**** Provided records ****

/-- **Density for the moving-target family over a line of real irrational slope (slow growth).**
Let `a ∈ ℝ ∖ ℚ`, `b ∈ ℂ`, `A ∈ ℂ[x]` of degree `d ≥ 1`, `F ∈ ℂ[u]`, and assume
`a d + max(a d, 0) · deg F < d` (e.g. every `a < 0`; `0 < a < 1/(1 + deg F)`).  Then the
exponential points of `W(a, b; A, F) = {x₁ = a x₀ + b, y₀ = A(x₀) + y₁ F(y₁)}` — the solutions of
`e^{z} = A(z) + e^{a z + b} F(e^{a z + b})` — are ZARISKI DENSE in `W` (`UnprojectedDense`).
Proof: THEOREM R⁺ gives solutions near the lattice centres `2πi m + log A(2πi m)`, where
`log |y₀| = Re z = d log m + O(1)` and `log |y₁| = a Re z + Re b = a d log m + O(1)`; THEOREM I.
(new) [cite: MantovaMasser2023, §1 Further remarks] -/
theorem unprojectedDense_movingLine_real {a : ℝ} (ha : Irrational a) (b : ℂ) {A : Polynomial ℂ}
    (hA : 0 < A.natDegree) (F : Polynomial ℂ)
    (hslow : a * A.natDegree + max (a * A.natDegree) 0 * F.natDegree < A.natDegree) :
    UnprojectedDense (movingLineSurface a b A F) :=
  have hA0 : A ≠ 0 := by rintro rfl; simp at hA
  unprojectedDense_movingLine_real_of_eventually ha b hA F
    (eventually_exists_solution_realLine a b hA0 F hslow)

****

» **Brief**: Which lines above contain the word "natDegree"? Copy each one.

» **Task solution**:
    (hA : 0 < A.natDegree) (F : Polynomial ℂ)
    (hslow : a * A.natDegree + max (a * A.natDegree) 0 * F.natDegree < A.natDegree) :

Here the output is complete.